Al fin, Catalina, hizo un esfuerzo desesperado. Se estiraba, crispaba las manos y se tiraba de los cabellos rojizos, y tan enmarañados, que se le venían a la cara. Era muy delgada para los dieciséis años que tenía; no enseñaba, fuera de la especie de funda que le servía de camisa, más que unos pies azulados, como tatuados por el carbón, y unos brazos delicados, de una blancura de leche, que contrastaban grandemente con el color de la cara, cuyo cutis estaba ya estropeado por el continuo lavarse con jabón negro. Otro bostezo le abrió la boca, un poco grande, con unos dientes magníficos en medio de la palidez clorótica de las encías, mientras que los ojos le lloraban a fuerza de quererse abrir, dándole una expresión dolorosa, que parecía hinchar de fatiga su desnudez entera.

En aquel momento se oyó una especie de gruñido; la voz de Malhumorado decía:

—¡Vamos! ¡Que ya es hora!… ¿Eres tú quien enciende, Catalina?

—Padre… Ya ha dado la hora en el reloj de abajo.

—¡Pues date prisa, holgazana! Si no hubieras bailado tanto ayer, nos hubieses despertado antes… ¡Vaya una pereza!

Y siguió gruñendo; pero el sueño le dominó a él también; sus reproches se apagaron en un nuevo ronquido.

La joven, en camisa, con los pies descalzos, iba y venía de una parte a otra del cuarto. Al pasar junto a la cama de Leonor y Enrique, los arropó con la colcha que se había caído al suelo, y ellos, dormidos como duermen los chicos a esa edad, no se despertaron.
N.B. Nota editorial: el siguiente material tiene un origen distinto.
import Summits.CriticalPhenomena.PercolationContinuityZ3.Theorems.PercNearOneGluingNoHeavyLowerTailMajorityGluingQCert3SixFiveEval
import Summits.CriticalPhenomena.PercolationContinuityZ3.Theorems.PercNearOneGluingNoHeavyLowerTailMajorityGluingQCert3Range
import Summits.CriticalPhenomena.PercolationContinuityZ3.Theorems.PercNearOneGluingNoHeavyLowerTailMajorityGluingEightHarris
import HarnessLib

/-!
# Four of six relays cut: `μ ≤ (6/5)·max_i μ(vᵢ ↮ a₀)` by the kernel-checked degree-3 certificate `sixFive3`; `C(8), C(9) ≤ 11/5`, `= 2` for `max ≥ 1/6` (lane prim-rate, constants-miner 1; generated by census/g34/cert/mk3slices.py)

Support file for the closed crux `NoHeavyLowerTail` (stmt-CriticalPhenomena-4575), majority-gluing line.  `cut_of_eval3_count` on `sixFive3_eval` and the generic Harris layer of
`…MajorityGluingEightHarris`.  No sorries. [cite: VandenbergKahn2001, Thm 1.2 (p. 123)] [cite: KozmaNitzan2024, Conj. 1 (p. 3), Conj. 4 (p. 32)]
-/

noncomputable section

namespace Summit.CriticalPhenomena.PercolationContinuityZ3.Theorems

open MeasureTheory Set
open Literature.Probability.LatticeModels (prodBernoulli)
open Literature.Probability.Percolation
open scoped Classical

namespace HubOnly

variable {n : ℕ}

/-- **AT LEAST FOUR OF SIX RELAYS CUT: `μ ≤ (6/5)·δ`** by the kernel-checked degree-3 certificate `QCert.sixFive3`. [cite: VandenbergKahn2001, Thm 1.2 (p. 123)] -/
theorem fourOfSix_sixFive3 (w : Sym2 (Fin n) → unitInterval) (a₀ : Fin n) (T : Finset (Fin n)) (hT : T.card = 6) (δ : ℝ)
    (hδ : ∀ v ∈ T, (prodBernoulli w).real (openConn v a₀ : Set (BondConfig (Fin n)))ᶜ ≤ δ) :
    (prodBernoulli w).real {ω : BondConfig (Fin n) | 4 ≤ (T.filter fun v => ω ∉ openConn v a₀).card} ≤ 6 / 5 * δ := by
  obtain ⟨v, hv⟩ : T.Nonempty := by rw [← Finset.card_pos, hT]; norm_num
  have hδ0 : 0 ≤ δ := le_trans measureReal_nonneg (hδ v hv)
  have h := QCert.cut_of_eval3_count QCert.sixFive3 rfl rfl QCert.sixFive3_checkW3 QCert.sixFive3_eval w a₀ T hT δ hδ0 hδ
  have hcD : (QCert.sixFive3.base.cD : ℝ) = 5 := by norm_num [QCert.sixFive3]
  have hcN : (QCert.sixFive3.base.cN : ℝ) = 6 := by norm_num [QCert.sixFive3]
  have hh : QCert.sixFive3.base.h = 4 := rfl
  rw [hcD, hcN, hh] at h
  linarith

/-- The cells of `|A| ∈ {8, 9}` obey `(6/5)·δ`. [cite: VandenbergKahn2001, Thm 1.2 (p. 123)] -/
theorem cell_eight_nine_sixFive3 (p : Sym2 (Fin n) → unitInterval) (A : Finset (Fin n)) (a₀ : Fin n) (h8 : 8 ≤ A.card) (h9 : A.card ≤ 9)
    (T : Finset (Fin n)) (δ : ℝ) (haT : a₀ ∉ T) (_hTA : T ⊆ A) (hTcard : T.card + 2 = A.card) (_hδ : 0 ≤ δ)
    (hδT : ∀ v ∈ T, (prodBernoulli p).real (openConn v a₀ : Set (BondConfig (Fin n)))ᶜ ≤ δ) :
    (prodBernoulli p).real {ω : BondConfig (Fin n) | (A.card + 1) / 2 ≤ (T.filter fun v => ω ∉ openConn v a₀).card} ≤ 6 / 5 * δ :=
  cutCount_mono p a₀ 6 4 δ (6 / 5 * δ) (fun T₀ hT₀ _ hδT₀ => fourOfSix_sixFive3 p a₀ T₀ hT₀ δ hδT₀) T ((A.card + 1) / 2)
    (by omega) (by omega) haT hδT

/-- **MAJORITY GLUING AT `|A| ∈ {8, 9}` WITH LOSS `(11/5)·max`.** [cite: VandenbergKahn2001, Thm 1.2 (p. 123)] [cite: KozmaNitzan2024, Conj. 1 (p. 3)] -/
theorem majorityGluing_card_eight_nine_sixFive3 (w : Sym2 (Fin n) → unitInterval) (A : Finset (Fin n)) (o a₀ : Fin n) (δ₀ : ℝ)
    (ha₀ : a₀ ∈ A) (h8 : 8 ≤ A.card) (h9 : A.card ≤ 9)
    (hδ₀ : ∀ a ∈ A, (prodBernoulli w).real (openConn a a₀ : Set (BondConfig (Fin n)))ᶜ ≤ δ₀) :
    (prodBernoulli w).real (⋃ a ∈ A, openConn o a) - 11 / 5 * δ₀ ≤
      (prodBernoulli w).real {ω : BondConfig (Fin n) | ω ∈ openConn o a₀ ∧
          A.card < 2 * (A.filter fun a => ω ∈ openConn o a).card} := by
  have h := majorityGluing_of_cellConst w A o a₀ δ₀ ha₀ (by omega) (6 / 5) (by norm_num)
    (fun p _ T δ haT hTA hTcard hδ hδT => cell_eight_nine_sixFive3 p A a₀ h8 h9 T δ haT hTA hTcard hδ hδT) hδ₀
  norm_num at h ⊢
  linarith

/-- **`C(8) = C(9) = 2` WHENEVER `max ≥ 1/6`.** [cite: VandenbergKahn2001, Thm 1.2 (p. 123)] [cite: KozmaNitzan2024, Conj. 1 (p. 3), Conj. 4 (p. 32)] -/
theorem majorityGluing_two_card_eight_nine_of_ge_sixFive3 (w : Sym2 (Fin n) → unitInterval) (A : Finset (Fin n)) (o a₀ : Fin n)
    (δ₀ : ℝ) (ha₀ : a₀ ∈ A) (h8 : 8 ≤ A.card) (h9 : A.card ≤ 9)
    (hδ₀ : ∀ a ∈ A, (prodBernoulli w).real (openConn a a₀ : Set (BondConfig (Fin n)))ᶜ ≤ δ₀) (hreg : 1 / 6 ≤ δ₀) :
    (prodBernoulli w).real (⋃ a ∈ A, openConn o a) - 2 * δ₀ ≤
      (prodBernoulli w).real {ω : BondConfig (Fin n) | ω ∈ openConn o a₀ ∧
          A.card < 2 * (A.filter fun a => ω ∈ openConn o a).card} :=
  majorityGluing_two_of_cellConst w A o a₀ δ₀ ha₀ (by omega) (6 / 5) (by norm_num)
    (fun p _ T δ haT hTA hTcard hδ hδT => cell_eight_nine_sixFive3 p A a₀ h8 h9 T δ haT hTA hTcard hδ hδT) hδ₀ (by linarith)

end HubOnly

end Summit.CriticalPhenomena.PercolationContinuityZ3.Theorems

end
Alicia, con los ojos abiertos, había dado una vuelta en la cama para colocarse en el lado caliente que acababa de dejar su hermana, sin decir una palabra.

—¡Eh, Zacarías!, y ¡tú, Juan! —repetía Catalina en pie, delante de sus dos hermanos, que seguían durmiendo a pierna suelta con la cara hundida en la almohada.

Al fin, tuvo que coger al mayor por un brazo y zarandearlo con toda su fuerza; luego, mientras el muchacho le prodigaba todo género de injurias, ella optó por quitarles la ropa de la cama. No pudo menos de echarse a reír con todas sus fuerzas cuando vio el cuadro que presentaban los dos muchachos, con las piernas al aire.

—¡Qué bestia eres!, ¡déjame! —gruñó Zacarías con mal humor cuando se hubo sentado en la cama—. No me gustan las bromas… y pensar que no tiene uno más remedio que levantarse… ¡Maldita sea mí suerte!